Like the Knights of the Round Table, all who sat at the table were considered equal. There was no specific head of the committee, the gavel being passed in rota or held by whoever called a special council. There were thirteen chairs, for the thirteen Key-holders who governed the Web, but only eleven were normally filled. Over the three-thousand-year lifetime of the Web, the control Keys had changed hands and fallen in and out of “licit” control. At the moment two were in the hands of individuals who existed outside of the mainstream and who refused, by and large, to work with the committee.

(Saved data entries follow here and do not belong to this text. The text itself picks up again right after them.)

/-!
# `T4Continuum.ShellMeasureMinimiserDecay` — ROW J8 «THE SANDWICHED INVERSE `(Q A⁻¹ Q*)⁻¹` AND BAŁABAN's MINIMISER
# `H = A⁻¹Q*(QA⁻¹Q*)⁻¹` HAVE THE E6 ROW SHAPE»: the SPECIFIC half of the E2∕E3 «Sect. D algebra» residual, as a junction
# BY NAME against the β sub-cell's accretive Combes–Thomas ∕ sandwich ∕ Woodbury-fibre library
(cell `pub-balaban`, sub-cell `t4`, spine estimate NE7c (node U5b); NE7c ROUND-2 crew `t4-ne7c-formalise-*`, unit
`b2b-balaban-t4-ne7c-formalise-leaf-07` gen 11; owner table `t4/b2b-balaban-t4-ne7c-p1/LEAVES-NE7c-P1.md`, estimate lane
(R-ne7cp1-g37-7 (a): «for E2∕E3: the [B9] Sect. D algebra of `H₁ = G₁𝔓*`, `H` typed for the block-sectioned scheme
(`B13PerturbativeStep.WRS` products∕sums, `B5QGQInverseL2Zd`, NE2's `coercive_covB`)»; R-ne7cp1-g37-11: ROW S122 = J7
`ShellMeasureDecayKernelComp` is «the generic half» (composition); THIS file is the specific half: the INVERSE of the
sandwich and the minimiser's own row); INTENT I-ne7cleaf07g11-1 (journal); ADDITIVE — imports
`Beta/UnitLatticeProjectionWalk` (beta-d4-p3; ⊇ `AccretiveCombesThomas{,Budget,Sandwich}`, `UnitLatticeLocalInverse`,
`UnitLatticeResolventWalk`) and `Beta/PropagatorWoodburyFibre` (gan24-p3) ONLY and touches NO host; [folklore]
finite-dimensional linear algebra; 0 `def`, 0 `def … : Prop`, 0 sorry, 0 citation tags.)

HONEST FRAMING.  Finite four-torus programme, rung (B)+1 only — NOT infinite volume, NOT a mass gap, NOT the Clay problem,
NOT summit progress.  NE7c (`T4IndicatorShell.ShellWeightBound`) is NOT PRINTED in [Balaban 1983–89] and NOT PROVED; «NE7c ⇐
the named binders» (trigger c3).  THIS FILE is OUR-side linear algebra: for a FIXED fine-lattice kernel `A` (Hermitian,
`Re`-coercive) with conjugated coercivity `m` along block-constant weights, block-supported test vectors `q_y` (`‖q_y‖² ≤ N`)
and a bounded-energy reconstruction `r` (`QR = 1`, energy `a`), the unit-lattice kernel `(Q A⁻¹ Q*)⁻¹` and the RECTANGULAR
minimiser kernel `H = A⁻¹Q*(QA⁻¹Q*)⁻¹` satisfy exponential decay rows with constants from `m N a κ κ₁ L₁ L` ONLY (no `#X`,
no `#Y`, no block cardinality).  The SHAPES located in print (locators, NOT citations — ABSOLUTE RULE): `H_kB = GQ*(QGQ*)⁻¹B`,
`ω = (QGQ*)⁻¹B` and «bounded from below and above by positive constants … The same property holds for QGQ*» = [B5]
= Bałaban, CMP **95** (1984) (1.100)–(1.103) p. 34 («This representation allows us to reduce a proof of properties of
H_k to the corresponding properties of G»); `H = GQ*(QGQ*)⁻¹` = [B9] = Bałaban, CMP **99** (1985) (3.126) p. 420 and
`H₁ = G₁Q*(QG₁Q*)⁻¹` (3.129) p. 421; «The operators (QGQ*)⁻¹, or (QG₁Q*)⁻¹, can be analyzed in the same way as the
operator (Q′G′²Q′*)⁻¹» (3.132) p. 422; `L_jηQ_jHB = B`, `|HB| ≤ B₀(L_jη)⁻¹|B|` = [B11] = Bałaban, CMP **102** (1985)
(45)–(46) p. 285.  It does NOT say which `A`, `q`, `r` Bałaban's block-SECTIONED,
COMPLEXIFIED scheme produces (node O ∕ J1's dictionary ∕ J2's cube family ∕ J3's `levelOp` blocks), it does NOT treat
complex (non-Hermitian) `A` (the sandwich's coercivity along the contraction ray is J6's species — the library's
`UnitLatticeOmegaLocal.reCoercive_sub` + `AccretiveCombesThomasSandwich.wrs_sandwich_sub_zero` are the transfer devices,
not wired here), and it does NOT produce the gauge identity `RD*HB = 0` of (45) (that is (3.124)'s `QGDR = 0`, structure of
Bałaban's `G`, not of an abstract `A`).  The E2∕E3∕E6 rows of the ONE CALL stay DISPLAYED; census COUNT unchanged; nothing
of Bałaban's asserted, cited or discharged.  HONEST DEPENDENCY (cell): continuum YM on T⁴ ⇐ BetaPertH ∧ nine spine estimates
(0/9 proved); BetaPertH ⇐ (D1) ∧ (D4) ∧ CAP+tail; G-an2-4 gates asym, D1 and NE2/3/4.

CONTENT (all BY NAME over the β library; the new steps are the Lipschitz bookkeeping, the one-site pairing and the
triangle-inequality resummation).
* §1 `conjCoercive_of_reCoercive_decay` ∕ **`norm_inv_apply_le_of_reCoercive_decay`** — DIRECT accretive Combes–Thomas for a
  `Re`-coercive (`c`) EXPONENTIALLY-LOCALISED (`‖S(i,j)‖ ≤ θe^{−κ₀D(i,j)}`) unit-lattice kernel: with the first-moment profile
  `Σ_j D(i,j)e^{−(κ₀−κ₁)D(i,j)} ≤ L₁` and `κ₁θL₁ < c`, `‖S⁻¹(i,j)‖ ≤ e^{−κ₁D(i,j)}∕(c − κ₁θL₁)` — the LINEAR-in-rate budget
  `UnitLatticeLocalInverse.expRowDefect_le_of_decay_linear` + `AccretiveCombesThomasBudget.conjLower_of_expDefect` +
  `AccretiveCombesThomas.norm_inv_apply_le` (the pattern of `UnitLatticeWalkInversionDecay.conjCoercive_compress_of_decay` WITHOUT
  compression, partition or walk data: NE7c's rows need DECAY, not a walk expansion).
* §2 **`norm_sandwich_inv_apply_le`** — the sandwiched inverse: `S := sandwich A q = Q A⁻¹ Q*` is `Re`-coercive with `a⁻¹`
  (`UnitLatticeProjectionWalk.sandwich_coercive_of_reconstruction`, the variational dual of [B5] (1.100)'s lower half) and
  localised with `θ = N∕m` (`AccretiveCombesThomasSandwich.norm_sandwich_inv_le`), hence by §1
  `‖(QA⁻¹Q*)⁻¹(y,y′)‖ ≤ e^{−κ₁D(y,y′)}∕(a⁻¹ − κ₁(N∕m)L₁)` — the (3.132) ∕ (1.100)–(1.102) TYPE for the abstract data.
* §3 the minimiser `PropagatorWoodburyFibre.minimiser A (Qm q) = A⁻¹(Qm q)ᴴ(sandwich A q)⁻¹` (`minimiser_eq`), the (45)-shape
  identity **`Qm_mul_minimiser`** (`Q·H = 1`, `PropagatorWoodburyFibre.constraint_mul_minimiser` BY NAME), the one-site pairing
  `‖(A⁻¹q_{y′})(x)‖ ≤ (√N∕m)e^{−κD(blk x, y′)}` (`AccretiveCombesThomas.combesThomas_of_conjCoercive` with `u = e_x`), and the END
  **`norm_minimiser_apply_le`**: `‖H(x,y)‖ ≤ (√N·L∕(m(a⁻¹ − κ₁(N∕m)L₁)))·e^{−κ₁·D(blk x, y)}` (profile `Σ_{y′}e^{−(κ−κ₁)D} ≤ L`,
  triangle inequality) — LITERALLY the hosts' E6 row shape `‖k c b′‖ ≤ c·e^{−δ·dis (pos c) (pos′ b′)}` with `𝔖 := Y`,
  `pos := blk`, `pos′ := id`, `dis := D`; and the (46)-shape SUP-norm bound **`norm_minimiser_mulVec_le`**:
  `‖(HB)(x)‖ ≤ C_H·L′·sup‖B‖` (row profile `Σ_y e^{−κ₁D} ≤ L′`) — block-cardinality-free, as print's `|HB| ≤ B₀|B|` is.
* §4 rule G-1: a one-site∕one-block toy inhabiting EVERY hypothesis shape of the END (degenerate-but-legal; the MODEL
  instance — `A` a `levelOp` section, `q` the cell means, `r` a smooth bump per cell — is J1∕J2∕J3's data and a later file).
-/

noncomputable section
/-- **On `Hᗮ` the multiplier kills the coefficients**: for `w ∈ Hᗮ` and every `k`,
`lerayCoeff k (ŵ(k)) = 0`. For `k = 0` this is the definition of `lerayCoeff`; for `k ≠ 0`,
`Π_k ŵ(k)` is transversal (`Torus.sum_mul_leraySym_apply`), so
`‖Π_k ŵ(k)‖² = ⟪ŵ(k), Π_k ŵ(k)⟫ = 0` by `Torus.inner_leraySym_left_of_transversal` and
`inner_mFourierCoeff_eq_zero_of_mem_orthogonal` (Constantin–Foias 1988, (4.39): `P_k` is the
orthogonal projection of `ℂ^n` onto `k^⊥`). [cite: ConstantinFoias1988, Ch. 4 (4.39)] -/
theorem lerayCoeff_mFourierCoeff_of_mem_orthogonal
    {w : Lp (EuclideanSpace ℝ d) 2 (volume : Measure (UnitAddTorus d))}
    (hw : w ∈ (FunctionSpaces.Torus.energySpace d)ᗮ) (k : d → ℤ) :
    lerayCoeff k (mFourierCoeff (FunctionSpaces.EuclideanSpace.complexify ∘
      (w : UnitAddTorus d → EuclideanSpace ℝ d)) k) = 0 := by
  by_cases hk : k = 0
  · subst hk
    exact lerayCoeff_zero _
  rw [lerayCoeff_of_ne_zero hk]
  set c := mFourierCoeff (FunctionSpaces.EuclideanSpace.complexify ∘
    (w : UnitAddTorus d → EuclideanSpace ℝ d)) k with hc
  have ht : ∑ j, (k j : ℂ) * leraySym k c j = 0 := sum_mul_leraySym_apply k c
  have h0 : inner ℂ c (leraySym k c) = 0 :=
    inner_mFourierCoeff_eq_zero_of_mem_orthogonal hw hk ht
  rw [← inner_self_eq_zero (𝕜 := ℂ), inner_leraySym_left_of_transversal k c ht, h0]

Most of the rest of the room replicated the interior of the ancient Greek Parthenon. The exception was the ceiling, which was covered with a mural of the ascent of man through the ages, culminating in the current era. It started with panels of early hunter-gatherers, showing their technology and cultural motifs, then progressed up through early agriculture, metallurgy, the discovery of philosophy and scientific method, democracy, industry, the rights of man, information technology, advanced biology, quantum engineering and finally an almost God-like succession as the combination of the advances led to a world of peace and plenitude for all.

Paul often came into the room and stared up at the mural, tracking the progress and wondering where they had gone wrong.

He looked around at the gathered Council and carefully schooled his features to prevent any hint of revulsion crossing them; surely the Council that ran the Earth could be limited to true humans!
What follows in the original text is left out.